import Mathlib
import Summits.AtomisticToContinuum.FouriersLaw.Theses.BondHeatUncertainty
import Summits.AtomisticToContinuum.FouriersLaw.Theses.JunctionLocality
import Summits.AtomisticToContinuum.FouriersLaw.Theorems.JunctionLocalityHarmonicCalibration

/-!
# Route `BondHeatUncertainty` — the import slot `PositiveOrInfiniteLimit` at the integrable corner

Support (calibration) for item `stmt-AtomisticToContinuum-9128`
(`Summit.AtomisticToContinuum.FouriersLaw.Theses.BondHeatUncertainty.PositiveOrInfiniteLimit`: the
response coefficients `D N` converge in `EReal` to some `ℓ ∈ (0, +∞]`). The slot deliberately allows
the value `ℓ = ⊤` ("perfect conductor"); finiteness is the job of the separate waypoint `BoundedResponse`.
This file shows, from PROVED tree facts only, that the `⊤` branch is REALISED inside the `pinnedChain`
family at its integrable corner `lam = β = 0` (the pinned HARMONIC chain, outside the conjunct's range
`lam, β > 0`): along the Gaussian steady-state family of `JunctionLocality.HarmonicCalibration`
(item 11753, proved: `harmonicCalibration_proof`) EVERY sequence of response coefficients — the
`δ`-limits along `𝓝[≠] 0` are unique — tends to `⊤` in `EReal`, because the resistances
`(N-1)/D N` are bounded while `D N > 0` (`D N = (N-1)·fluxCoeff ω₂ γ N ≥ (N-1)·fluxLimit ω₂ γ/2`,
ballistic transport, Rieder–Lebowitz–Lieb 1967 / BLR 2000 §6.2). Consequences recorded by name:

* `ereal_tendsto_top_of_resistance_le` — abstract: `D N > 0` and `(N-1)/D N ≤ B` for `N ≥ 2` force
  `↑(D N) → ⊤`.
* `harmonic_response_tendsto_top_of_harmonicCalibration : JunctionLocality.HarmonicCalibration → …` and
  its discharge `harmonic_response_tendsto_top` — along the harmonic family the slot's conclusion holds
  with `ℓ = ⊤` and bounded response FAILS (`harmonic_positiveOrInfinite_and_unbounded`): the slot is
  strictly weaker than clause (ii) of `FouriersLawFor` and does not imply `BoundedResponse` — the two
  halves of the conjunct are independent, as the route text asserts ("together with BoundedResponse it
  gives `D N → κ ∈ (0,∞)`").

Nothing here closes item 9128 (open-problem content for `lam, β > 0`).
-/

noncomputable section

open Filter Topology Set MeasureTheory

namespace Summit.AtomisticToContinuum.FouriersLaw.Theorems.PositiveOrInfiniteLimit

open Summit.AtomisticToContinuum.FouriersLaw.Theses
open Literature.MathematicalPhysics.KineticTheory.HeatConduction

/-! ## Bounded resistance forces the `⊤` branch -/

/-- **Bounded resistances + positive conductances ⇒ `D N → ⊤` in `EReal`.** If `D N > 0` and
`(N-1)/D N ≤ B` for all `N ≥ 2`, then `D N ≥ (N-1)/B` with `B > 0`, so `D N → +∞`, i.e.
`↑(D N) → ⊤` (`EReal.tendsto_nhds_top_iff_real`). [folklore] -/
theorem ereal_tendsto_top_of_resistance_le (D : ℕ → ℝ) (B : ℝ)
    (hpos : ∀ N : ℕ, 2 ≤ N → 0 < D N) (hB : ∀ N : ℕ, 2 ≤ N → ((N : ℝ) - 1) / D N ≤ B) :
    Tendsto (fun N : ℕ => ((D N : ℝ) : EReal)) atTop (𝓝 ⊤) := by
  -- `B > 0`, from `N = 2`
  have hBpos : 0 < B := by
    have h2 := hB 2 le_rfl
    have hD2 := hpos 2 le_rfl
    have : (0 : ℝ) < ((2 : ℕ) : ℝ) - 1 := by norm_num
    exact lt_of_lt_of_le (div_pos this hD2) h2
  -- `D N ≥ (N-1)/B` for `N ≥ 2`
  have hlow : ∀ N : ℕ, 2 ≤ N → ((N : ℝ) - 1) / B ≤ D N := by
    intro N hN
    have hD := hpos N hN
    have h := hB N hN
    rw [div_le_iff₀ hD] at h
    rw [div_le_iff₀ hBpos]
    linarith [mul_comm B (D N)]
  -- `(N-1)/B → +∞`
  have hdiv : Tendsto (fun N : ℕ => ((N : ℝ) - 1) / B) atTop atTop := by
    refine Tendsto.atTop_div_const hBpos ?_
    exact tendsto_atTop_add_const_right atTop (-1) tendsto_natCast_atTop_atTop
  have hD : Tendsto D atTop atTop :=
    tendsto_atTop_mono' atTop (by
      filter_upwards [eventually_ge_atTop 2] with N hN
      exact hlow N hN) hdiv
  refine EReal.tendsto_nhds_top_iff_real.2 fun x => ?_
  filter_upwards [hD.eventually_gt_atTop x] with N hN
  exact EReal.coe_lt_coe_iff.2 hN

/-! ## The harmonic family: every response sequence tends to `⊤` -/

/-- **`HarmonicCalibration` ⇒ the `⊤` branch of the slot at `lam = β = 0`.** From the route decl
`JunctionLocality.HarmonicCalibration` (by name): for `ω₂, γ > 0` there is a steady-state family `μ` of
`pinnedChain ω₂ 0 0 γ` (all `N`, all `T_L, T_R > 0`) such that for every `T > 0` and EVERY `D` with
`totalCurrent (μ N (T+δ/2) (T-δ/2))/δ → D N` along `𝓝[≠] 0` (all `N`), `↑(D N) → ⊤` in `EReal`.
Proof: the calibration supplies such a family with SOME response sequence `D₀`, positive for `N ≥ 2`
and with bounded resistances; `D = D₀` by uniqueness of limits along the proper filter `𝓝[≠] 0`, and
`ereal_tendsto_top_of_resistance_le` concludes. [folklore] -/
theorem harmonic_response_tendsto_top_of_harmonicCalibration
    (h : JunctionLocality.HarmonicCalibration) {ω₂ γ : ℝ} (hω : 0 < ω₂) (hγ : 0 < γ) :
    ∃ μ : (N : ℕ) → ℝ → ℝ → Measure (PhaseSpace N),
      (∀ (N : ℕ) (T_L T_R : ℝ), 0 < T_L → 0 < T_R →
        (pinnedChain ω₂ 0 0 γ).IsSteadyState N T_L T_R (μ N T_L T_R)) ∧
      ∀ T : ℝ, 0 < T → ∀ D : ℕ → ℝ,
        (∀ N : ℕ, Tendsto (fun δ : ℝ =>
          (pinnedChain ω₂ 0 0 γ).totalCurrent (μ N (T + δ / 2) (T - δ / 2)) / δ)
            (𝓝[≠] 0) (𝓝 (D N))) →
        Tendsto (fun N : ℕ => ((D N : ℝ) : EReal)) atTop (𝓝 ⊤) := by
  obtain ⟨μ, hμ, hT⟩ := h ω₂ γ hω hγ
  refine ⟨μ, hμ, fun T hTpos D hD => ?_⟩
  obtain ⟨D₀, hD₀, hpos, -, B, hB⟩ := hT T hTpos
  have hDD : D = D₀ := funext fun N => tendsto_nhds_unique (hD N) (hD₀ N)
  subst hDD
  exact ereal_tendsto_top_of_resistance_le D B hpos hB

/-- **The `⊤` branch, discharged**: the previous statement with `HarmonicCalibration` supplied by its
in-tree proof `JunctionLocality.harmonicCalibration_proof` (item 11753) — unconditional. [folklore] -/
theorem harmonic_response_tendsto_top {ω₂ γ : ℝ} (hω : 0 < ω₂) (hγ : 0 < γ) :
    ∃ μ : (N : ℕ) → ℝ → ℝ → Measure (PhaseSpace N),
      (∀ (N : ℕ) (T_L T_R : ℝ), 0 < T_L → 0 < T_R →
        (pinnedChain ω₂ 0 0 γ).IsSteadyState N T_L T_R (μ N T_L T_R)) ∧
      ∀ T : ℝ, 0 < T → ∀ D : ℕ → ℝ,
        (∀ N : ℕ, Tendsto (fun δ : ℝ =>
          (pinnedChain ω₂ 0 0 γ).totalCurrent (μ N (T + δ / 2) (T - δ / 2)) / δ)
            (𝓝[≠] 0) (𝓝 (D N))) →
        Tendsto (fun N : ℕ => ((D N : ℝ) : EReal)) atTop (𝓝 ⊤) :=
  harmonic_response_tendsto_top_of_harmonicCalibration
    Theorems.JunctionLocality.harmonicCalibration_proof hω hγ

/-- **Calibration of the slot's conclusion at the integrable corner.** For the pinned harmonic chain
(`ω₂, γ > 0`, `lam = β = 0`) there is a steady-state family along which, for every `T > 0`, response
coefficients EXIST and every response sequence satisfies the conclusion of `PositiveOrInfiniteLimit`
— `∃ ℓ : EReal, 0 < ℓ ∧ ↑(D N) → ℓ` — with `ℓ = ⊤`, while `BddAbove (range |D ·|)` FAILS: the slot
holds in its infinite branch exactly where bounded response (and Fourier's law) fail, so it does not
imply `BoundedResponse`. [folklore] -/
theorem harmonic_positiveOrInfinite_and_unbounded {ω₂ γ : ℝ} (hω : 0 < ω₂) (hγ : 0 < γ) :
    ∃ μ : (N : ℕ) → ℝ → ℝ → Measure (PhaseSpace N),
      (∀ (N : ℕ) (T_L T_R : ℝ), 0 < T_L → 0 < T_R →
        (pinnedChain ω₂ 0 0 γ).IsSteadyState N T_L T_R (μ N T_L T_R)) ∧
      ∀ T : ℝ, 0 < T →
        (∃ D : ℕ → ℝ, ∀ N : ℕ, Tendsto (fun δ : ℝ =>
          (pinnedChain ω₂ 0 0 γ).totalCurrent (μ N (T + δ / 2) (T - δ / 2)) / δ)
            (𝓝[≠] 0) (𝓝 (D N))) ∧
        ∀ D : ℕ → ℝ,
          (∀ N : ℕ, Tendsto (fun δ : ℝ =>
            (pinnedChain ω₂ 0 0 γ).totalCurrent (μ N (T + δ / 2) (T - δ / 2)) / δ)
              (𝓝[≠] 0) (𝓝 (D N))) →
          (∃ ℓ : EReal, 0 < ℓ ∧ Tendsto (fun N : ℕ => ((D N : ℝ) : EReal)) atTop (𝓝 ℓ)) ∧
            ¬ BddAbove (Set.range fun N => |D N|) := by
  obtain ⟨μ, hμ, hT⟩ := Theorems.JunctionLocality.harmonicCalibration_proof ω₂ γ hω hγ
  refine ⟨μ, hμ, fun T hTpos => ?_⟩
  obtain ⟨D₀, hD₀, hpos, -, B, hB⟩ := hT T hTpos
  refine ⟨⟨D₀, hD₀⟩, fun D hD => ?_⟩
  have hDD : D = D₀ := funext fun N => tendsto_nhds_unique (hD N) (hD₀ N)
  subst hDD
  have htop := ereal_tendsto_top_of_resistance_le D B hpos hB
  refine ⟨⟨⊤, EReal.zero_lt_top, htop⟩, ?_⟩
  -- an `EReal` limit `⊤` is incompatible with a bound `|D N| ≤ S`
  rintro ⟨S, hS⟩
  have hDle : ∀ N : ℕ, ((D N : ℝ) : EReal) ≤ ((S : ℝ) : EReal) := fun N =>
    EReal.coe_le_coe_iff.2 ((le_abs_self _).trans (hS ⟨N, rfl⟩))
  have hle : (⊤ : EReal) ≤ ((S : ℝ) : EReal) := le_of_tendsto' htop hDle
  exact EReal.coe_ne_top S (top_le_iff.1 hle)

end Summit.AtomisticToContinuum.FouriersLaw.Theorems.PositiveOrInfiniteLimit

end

______________________________

EXERCISE DETAILS.
Your answer should be the lines of the listing above between the line holding "open Literature.MathematicalPhysics.KineticTheory.HeatConduction" and the line holding "resistances + positive", inclusive, restated word for word and alone.

THE ANSWER.
open Literature.MathematicalPhysics.KineticTheory.HeatConduction

/-! ## Bounded resistance forces the `⊤` branch -/

/-- **Bounded resistances + positive conductances ⇒ `D N → ⊤` in `EReal`.** If `D N > 0` and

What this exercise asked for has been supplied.